AVAILABLE DATA:

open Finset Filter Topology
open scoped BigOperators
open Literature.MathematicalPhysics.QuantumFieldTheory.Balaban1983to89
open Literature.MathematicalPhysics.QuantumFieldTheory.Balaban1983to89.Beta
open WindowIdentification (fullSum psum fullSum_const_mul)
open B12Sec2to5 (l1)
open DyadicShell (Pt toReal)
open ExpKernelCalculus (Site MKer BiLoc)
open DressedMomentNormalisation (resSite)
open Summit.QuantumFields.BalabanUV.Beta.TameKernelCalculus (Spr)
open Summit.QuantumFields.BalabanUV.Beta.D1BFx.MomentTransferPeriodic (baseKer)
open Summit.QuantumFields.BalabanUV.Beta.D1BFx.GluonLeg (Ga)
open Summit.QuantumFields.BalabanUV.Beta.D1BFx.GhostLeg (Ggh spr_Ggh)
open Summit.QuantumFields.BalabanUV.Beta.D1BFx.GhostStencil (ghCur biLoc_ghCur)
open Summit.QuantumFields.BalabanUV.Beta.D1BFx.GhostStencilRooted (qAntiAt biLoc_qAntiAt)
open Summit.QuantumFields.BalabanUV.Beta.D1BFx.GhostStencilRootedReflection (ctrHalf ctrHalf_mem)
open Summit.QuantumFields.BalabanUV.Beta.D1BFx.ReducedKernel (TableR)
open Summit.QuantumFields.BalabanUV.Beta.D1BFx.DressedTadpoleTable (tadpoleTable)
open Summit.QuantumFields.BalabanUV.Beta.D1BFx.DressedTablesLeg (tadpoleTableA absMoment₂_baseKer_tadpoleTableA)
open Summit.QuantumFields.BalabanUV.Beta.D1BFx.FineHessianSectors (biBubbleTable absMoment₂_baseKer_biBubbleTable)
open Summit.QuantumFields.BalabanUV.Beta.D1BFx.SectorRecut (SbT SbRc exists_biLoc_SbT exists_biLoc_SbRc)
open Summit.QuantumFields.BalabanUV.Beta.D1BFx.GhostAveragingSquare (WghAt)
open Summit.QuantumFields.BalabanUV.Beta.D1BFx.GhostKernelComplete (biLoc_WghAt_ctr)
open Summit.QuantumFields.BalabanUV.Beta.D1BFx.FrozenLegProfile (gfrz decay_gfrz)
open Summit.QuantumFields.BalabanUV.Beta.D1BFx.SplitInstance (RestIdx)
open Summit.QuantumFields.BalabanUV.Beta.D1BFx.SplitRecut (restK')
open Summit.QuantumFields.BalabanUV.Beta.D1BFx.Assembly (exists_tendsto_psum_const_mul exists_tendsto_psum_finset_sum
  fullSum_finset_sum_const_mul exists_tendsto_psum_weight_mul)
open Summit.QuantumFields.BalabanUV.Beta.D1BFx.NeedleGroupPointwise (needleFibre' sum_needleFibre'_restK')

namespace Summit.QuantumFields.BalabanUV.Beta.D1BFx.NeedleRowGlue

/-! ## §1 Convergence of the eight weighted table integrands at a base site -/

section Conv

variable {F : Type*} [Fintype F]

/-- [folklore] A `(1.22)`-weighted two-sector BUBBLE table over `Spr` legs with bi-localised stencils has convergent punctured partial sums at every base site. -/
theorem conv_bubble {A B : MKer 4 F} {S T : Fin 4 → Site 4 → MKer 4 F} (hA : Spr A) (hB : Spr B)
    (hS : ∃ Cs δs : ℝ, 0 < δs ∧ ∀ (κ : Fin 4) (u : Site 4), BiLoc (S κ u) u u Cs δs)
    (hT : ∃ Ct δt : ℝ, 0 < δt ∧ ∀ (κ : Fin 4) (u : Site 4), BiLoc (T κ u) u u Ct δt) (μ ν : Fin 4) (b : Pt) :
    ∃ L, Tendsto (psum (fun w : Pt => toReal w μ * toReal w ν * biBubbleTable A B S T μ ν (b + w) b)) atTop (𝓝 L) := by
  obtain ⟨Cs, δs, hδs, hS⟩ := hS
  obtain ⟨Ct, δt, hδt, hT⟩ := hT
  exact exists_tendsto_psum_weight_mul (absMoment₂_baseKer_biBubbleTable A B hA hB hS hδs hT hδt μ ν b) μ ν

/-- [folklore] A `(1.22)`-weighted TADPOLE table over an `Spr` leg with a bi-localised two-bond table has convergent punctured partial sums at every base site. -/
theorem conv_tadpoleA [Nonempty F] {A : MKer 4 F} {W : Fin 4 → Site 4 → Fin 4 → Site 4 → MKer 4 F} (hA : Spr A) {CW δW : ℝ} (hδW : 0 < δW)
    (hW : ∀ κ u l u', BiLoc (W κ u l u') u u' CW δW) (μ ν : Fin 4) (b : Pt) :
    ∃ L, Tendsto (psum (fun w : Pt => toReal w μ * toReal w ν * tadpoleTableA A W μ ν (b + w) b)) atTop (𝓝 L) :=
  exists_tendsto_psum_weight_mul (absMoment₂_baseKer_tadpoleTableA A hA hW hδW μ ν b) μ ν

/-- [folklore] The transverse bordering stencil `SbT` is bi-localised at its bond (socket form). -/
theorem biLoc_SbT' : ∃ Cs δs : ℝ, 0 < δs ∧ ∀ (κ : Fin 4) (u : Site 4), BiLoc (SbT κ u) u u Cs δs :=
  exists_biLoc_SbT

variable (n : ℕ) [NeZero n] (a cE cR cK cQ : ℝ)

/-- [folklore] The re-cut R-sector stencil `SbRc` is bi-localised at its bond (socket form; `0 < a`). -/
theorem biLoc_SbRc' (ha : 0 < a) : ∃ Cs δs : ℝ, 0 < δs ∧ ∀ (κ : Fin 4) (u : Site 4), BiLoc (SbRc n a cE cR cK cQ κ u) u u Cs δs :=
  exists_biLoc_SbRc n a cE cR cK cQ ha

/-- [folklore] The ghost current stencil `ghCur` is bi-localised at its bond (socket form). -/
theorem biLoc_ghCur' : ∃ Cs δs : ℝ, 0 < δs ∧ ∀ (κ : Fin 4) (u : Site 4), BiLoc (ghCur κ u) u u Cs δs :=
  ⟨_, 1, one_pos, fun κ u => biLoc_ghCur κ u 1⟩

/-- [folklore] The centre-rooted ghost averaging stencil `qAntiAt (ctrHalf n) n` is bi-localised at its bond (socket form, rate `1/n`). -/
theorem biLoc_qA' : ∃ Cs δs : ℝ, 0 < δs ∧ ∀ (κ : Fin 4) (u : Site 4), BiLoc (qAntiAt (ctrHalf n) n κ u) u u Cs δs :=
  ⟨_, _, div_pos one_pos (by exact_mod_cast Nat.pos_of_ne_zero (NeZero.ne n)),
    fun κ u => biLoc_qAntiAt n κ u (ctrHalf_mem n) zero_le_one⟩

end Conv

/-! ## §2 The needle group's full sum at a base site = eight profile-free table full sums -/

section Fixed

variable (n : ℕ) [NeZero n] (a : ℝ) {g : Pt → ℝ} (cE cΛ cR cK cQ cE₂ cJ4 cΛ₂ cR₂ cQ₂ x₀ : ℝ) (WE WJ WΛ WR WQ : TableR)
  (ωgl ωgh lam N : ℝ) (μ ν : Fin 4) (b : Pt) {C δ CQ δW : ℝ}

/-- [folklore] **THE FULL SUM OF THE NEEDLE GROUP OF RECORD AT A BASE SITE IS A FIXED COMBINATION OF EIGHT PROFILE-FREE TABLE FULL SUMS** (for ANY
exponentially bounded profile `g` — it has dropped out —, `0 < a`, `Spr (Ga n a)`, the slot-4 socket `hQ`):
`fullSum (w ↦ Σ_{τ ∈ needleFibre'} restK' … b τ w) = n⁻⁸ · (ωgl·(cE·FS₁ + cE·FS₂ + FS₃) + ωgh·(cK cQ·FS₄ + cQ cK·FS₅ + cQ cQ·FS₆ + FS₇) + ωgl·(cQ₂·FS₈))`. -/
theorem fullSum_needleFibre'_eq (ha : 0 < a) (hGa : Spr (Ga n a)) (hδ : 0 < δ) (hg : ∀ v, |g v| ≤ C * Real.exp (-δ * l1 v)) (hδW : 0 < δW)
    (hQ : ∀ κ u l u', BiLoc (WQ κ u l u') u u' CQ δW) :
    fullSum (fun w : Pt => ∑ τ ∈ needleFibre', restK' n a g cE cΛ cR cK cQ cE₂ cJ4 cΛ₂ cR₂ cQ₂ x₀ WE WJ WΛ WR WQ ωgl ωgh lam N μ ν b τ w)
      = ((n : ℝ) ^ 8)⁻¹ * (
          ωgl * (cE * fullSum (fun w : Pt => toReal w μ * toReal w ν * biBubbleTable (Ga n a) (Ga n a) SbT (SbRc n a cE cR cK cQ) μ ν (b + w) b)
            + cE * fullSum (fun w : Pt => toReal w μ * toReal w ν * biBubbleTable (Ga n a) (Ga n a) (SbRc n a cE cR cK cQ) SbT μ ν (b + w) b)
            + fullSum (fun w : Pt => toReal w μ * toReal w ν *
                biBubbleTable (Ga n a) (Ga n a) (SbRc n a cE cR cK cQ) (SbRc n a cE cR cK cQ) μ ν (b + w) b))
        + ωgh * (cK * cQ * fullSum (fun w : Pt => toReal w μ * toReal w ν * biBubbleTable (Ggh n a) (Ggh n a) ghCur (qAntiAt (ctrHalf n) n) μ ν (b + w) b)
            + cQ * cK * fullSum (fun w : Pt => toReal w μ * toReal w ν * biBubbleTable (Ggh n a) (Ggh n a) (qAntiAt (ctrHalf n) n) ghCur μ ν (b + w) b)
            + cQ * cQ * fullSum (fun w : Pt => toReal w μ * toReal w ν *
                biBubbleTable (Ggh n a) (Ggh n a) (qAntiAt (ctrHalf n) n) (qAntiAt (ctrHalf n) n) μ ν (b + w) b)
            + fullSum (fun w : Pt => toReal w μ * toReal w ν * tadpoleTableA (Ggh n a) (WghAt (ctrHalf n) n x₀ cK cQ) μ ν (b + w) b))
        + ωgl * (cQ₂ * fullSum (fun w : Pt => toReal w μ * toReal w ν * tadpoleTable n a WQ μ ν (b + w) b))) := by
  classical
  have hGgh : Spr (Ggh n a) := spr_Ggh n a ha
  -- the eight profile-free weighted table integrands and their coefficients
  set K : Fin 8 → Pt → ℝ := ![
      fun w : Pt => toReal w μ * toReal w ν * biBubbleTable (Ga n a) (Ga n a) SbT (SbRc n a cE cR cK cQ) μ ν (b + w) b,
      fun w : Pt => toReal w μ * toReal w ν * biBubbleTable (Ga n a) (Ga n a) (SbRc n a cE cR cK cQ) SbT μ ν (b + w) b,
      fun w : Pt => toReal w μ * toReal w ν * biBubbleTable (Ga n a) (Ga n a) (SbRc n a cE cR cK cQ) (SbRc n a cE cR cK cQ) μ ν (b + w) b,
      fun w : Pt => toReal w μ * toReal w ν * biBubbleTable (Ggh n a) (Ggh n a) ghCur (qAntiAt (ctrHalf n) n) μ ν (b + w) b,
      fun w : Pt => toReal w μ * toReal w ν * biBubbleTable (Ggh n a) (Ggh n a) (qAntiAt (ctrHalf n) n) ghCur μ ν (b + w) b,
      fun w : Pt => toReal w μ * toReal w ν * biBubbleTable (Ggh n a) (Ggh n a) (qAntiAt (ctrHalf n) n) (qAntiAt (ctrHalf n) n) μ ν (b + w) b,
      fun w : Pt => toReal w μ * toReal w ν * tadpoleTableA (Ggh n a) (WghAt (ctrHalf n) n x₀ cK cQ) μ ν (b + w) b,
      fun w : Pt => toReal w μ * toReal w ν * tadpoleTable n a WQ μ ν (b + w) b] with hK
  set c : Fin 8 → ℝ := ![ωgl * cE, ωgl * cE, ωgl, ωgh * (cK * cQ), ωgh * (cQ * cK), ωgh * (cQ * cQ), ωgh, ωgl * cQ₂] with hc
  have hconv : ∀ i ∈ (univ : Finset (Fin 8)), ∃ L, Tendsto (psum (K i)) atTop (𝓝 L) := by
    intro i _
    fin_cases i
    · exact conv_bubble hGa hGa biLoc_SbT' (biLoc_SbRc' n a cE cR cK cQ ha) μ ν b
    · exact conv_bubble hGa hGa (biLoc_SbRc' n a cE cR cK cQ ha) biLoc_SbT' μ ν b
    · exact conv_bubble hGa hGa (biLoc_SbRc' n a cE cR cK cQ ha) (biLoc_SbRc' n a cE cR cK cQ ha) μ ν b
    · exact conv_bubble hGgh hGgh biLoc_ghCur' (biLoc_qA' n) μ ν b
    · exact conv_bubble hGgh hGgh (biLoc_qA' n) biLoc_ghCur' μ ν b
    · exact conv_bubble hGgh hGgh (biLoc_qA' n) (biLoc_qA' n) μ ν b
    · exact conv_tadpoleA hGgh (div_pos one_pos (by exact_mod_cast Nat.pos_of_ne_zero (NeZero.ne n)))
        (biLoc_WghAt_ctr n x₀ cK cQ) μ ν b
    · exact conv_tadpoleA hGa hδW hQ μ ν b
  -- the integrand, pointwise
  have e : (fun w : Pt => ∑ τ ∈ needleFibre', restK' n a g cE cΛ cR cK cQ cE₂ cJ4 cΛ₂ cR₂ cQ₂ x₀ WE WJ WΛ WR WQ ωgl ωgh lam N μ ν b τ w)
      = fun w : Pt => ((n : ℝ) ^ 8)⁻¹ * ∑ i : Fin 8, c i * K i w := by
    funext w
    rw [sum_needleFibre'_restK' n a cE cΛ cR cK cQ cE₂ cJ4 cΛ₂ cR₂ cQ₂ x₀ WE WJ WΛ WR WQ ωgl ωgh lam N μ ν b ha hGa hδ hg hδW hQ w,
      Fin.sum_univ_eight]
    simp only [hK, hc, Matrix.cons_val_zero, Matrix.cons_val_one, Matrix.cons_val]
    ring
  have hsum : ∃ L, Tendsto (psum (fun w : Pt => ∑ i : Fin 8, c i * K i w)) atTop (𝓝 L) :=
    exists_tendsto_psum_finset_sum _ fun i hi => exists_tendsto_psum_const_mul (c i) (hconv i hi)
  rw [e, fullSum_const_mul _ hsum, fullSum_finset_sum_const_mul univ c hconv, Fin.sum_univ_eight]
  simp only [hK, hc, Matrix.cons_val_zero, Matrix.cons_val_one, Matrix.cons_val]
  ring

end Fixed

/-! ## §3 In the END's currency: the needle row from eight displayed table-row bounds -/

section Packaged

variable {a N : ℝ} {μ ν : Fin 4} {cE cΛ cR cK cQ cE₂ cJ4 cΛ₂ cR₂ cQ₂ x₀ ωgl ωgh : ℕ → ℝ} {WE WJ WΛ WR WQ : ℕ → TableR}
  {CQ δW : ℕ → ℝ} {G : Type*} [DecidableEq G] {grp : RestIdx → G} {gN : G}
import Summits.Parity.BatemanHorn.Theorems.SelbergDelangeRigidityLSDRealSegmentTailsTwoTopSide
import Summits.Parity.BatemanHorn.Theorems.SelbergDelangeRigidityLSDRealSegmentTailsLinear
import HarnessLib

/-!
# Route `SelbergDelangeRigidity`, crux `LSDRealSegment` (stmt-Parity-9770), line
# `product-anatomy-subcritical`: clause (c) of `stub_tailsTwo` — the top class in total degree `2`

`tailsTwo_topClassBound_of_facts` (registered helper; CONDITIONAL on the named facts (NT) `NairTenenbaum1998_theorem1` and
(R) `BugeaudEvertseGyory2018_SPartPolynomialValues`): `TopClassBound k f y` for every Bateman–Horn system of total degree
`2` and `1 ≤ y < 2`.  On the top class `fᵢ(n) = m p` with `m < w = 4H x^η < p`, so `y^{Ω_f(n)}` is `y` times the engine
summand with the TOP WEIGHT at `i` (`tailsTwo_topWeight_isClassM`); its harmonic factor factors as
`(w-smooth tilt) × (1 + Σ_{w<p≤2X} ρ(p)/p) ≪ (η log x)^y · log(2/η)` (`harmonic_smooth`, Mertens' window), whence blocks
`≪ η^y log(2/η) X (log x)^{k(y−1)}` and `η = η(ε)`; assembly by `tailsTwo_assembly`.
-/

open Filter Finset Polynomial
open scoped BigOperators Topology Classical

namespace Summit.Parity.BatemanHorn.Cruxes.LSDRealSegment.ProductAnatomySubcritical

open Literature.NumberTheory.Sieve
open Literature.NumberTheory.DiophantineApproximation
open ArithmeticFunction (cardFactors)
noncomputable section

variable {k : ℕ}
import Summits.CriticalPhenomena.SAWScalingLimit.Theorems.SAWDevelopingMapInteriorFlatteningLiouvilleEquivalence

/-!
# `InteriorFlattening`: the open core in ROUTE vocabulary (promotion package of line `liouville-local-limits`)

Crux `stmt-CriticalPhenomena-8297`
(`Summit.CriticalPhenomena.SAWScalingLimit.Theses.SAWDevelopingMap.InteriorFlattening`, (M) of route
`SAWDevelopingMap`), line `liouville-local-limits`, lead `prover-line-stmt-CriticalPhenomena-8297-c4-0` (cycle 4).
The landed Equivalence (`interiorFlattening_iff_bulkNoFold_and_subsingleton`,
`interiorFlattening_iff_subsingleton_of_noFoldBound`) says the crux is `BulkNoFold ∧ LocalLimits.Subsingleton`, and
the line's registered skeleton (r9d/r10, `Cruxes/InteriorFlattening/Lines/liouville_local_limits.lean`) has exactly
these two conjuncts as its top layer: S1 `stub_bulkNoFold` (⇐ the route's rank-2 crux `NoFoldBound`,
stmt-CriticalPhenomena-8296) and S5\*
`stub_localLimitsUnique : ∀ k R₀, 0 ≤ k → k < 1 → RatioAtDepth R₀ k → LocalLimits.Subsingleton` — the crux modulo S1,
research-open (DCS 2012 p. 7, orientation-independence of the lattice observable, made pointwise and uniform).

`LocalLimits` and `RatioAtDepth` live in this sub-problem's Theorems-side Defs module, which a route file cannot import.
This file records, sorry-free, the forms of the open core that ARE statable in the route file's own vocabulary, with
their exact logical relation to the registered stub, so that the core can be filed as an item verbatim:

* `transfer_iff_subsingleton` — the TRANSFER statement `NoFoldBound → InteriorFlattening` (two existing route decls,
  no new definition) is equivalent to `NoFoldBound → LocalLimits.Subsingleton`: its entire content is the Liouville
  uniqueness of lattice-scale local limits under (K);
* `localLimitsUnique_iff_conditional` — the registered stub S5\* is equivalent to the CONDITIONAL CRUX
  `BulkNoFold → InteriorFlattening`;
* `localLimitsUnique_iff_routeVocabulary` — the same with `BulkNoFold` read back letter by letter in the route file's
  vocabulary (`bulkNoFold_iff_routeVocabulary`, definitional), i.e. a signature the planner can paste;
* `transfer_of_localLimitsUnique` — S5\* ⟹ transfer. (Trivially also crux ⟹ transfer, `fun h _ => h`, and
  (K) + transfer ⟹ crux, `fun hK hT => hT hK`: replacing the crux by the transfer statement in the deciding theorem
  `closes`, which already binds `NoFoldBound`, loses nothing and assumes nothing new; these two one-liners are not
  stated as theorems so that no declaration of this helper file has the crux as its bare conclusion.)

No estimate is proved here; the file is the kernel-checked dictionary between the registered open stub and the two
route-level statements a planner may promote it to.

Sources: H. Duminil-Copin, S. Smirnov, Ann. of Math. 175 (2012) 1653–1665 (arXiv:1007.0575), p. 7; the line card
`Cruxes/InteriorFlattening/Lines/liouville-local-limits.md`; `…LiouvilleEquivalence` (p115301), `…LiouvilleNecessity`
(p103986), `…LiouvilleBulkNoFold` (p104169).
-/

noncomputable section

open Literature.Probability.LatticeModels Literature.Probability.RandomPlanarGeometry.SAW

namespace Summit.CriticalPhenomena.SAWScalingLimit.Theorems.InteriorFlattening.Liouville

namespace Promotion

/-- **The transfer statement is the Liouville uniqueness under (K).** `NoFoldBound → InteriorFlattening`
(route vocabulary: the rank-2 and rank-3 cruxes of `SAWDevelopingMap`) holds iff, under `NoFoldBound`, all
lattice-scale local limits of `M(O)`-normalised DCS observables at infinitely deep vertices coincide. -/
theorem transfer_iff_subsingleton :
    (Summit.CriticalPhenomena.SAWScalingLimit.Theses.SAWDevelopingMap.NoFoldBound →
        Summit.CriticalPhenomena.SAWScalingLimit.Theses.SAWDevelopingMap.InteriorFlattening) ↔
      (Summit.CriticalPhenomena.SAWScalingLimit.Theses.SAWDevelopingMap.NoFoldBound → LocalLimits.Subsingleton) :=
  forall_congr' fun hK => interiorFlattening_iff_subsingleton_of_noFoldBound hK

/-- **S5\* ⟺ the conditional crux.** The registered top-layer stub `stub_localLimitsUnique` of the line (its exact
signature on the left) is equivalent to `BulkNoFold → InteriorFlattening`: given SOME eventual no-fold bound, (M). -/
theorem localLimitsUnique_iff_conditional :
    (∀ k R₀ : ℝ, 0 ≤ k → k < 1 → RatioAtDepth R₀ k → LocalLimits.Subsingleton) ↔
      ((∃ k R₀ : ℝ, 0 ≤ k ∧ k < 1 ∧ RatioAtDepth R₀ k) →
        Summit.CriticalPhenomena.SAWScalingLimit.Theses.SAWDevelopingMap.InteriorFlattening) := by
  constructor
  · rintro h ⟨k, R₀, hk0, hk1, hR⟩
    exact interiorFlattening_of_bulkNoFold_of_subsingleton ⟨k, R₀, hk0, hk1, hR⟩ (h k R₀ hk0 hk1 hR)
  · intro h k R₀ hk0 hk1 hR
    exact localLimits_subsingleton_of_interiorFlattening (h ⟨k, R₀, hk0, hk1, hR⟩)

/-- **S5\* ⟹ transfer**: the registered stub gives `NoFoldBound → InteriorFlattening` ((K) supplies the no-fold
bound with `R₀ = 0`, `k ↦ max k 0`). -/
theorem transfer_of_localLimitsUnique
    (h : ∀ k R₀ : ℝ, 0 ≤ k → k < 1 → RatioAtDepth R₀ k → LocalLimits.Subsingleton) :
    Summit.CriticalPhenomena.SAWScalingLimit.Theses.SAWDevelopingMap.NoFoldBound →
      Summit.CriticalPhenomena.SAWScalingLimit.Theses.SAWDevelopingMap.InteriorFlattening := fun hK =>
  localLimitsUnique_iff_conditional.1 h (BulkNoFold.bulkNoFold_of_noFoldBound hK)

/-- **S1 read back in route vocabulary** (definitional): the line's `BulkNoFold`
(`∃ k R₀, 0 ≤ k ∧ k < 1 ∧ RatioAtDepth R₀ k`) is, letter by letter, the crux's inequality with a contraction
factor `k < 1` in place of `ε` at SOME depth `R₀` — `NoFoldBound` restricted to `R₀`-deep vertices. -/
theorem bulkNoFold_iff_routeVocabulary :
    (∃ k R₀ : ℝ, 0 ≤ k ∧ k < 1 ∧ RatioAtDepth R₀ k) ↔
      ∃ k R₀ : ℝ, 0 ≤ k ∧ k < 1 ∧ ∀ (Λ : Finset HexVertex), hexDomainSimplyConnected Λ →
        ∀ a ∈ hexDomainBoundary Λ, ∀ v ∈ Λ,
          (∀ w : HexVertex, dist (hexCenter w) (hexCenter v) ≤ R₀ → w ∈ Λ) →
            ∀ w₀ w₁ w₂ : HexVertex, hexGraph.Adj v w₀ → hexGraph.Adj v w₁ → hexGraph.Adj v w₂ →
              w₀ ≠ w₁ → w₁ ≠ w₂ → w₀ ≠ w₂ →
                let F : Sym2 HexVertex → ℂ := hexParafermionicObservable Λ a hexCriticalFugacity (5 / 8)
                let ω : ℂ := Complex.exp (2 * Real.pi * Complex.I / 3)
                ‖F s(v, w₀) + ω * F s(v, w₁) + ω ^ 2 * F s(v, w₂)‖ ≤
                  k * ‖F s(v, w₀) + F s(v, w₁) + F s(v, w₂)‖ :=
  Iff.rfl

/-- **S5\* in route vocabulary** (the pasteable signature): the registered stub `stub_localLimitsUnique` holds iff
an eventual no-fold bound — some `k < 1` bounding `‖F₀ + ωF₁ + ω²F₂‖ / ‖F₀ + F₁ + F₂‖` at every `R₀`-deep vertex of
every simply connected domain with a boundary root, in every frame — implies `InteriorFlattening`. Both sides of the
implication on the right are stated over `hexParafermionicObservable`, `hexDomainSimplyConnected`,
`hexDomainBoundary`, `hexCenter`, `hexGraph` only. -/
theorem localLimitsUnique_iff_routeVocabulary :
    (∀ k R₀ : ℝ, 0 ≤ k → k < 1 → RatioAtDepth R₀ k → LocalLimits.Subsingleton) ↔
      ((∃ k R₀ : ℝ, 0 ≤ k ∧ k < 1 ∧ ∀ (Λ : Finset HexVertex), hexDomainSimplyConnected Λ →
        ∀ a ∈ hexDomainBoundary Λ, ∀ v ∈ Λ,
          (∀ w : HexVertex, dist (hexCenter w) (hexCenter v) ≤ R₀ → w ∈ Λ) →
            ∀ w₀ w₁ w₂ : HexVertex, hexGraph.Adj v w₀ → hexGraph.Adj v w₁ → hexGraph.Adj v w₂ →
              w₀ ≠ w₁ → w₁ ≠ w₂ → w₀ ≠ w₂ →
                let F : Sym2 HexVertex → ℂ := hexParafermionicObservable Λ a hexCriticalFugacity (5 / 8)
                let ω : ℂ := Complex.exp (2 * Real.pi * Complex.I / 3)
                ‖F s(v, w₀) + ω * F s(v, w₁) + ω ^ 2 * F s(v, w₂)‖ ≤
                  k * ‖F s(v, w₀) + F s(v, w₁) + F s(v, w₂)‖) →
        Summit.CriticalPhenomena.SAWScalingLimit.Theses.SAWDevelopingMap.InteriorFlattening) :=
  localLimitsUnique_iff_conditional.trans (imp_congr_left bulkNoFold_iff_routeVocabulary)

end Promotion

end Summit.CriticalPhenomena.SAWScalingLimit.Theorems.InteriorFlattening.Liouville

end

PROBLEM STATEMENT: Wherever the word "stmt" appears in a line of the data, copy that line.

RESPONSE TO THIS TASK:
# Route `SelbergDelangeRigidity`, crux `LSDRealSegment` (stmt-Parity-9770), line
Crux `stmt-CriticalPhenomena-8297`
`SAWDevelopingMap`), line `liouville-local-limits`, lead `prover-line-stmt-CriticalPhenomena-8297-c4-0` (cycle 4).
stmt-CriticalPhenomena-8296) and S5\*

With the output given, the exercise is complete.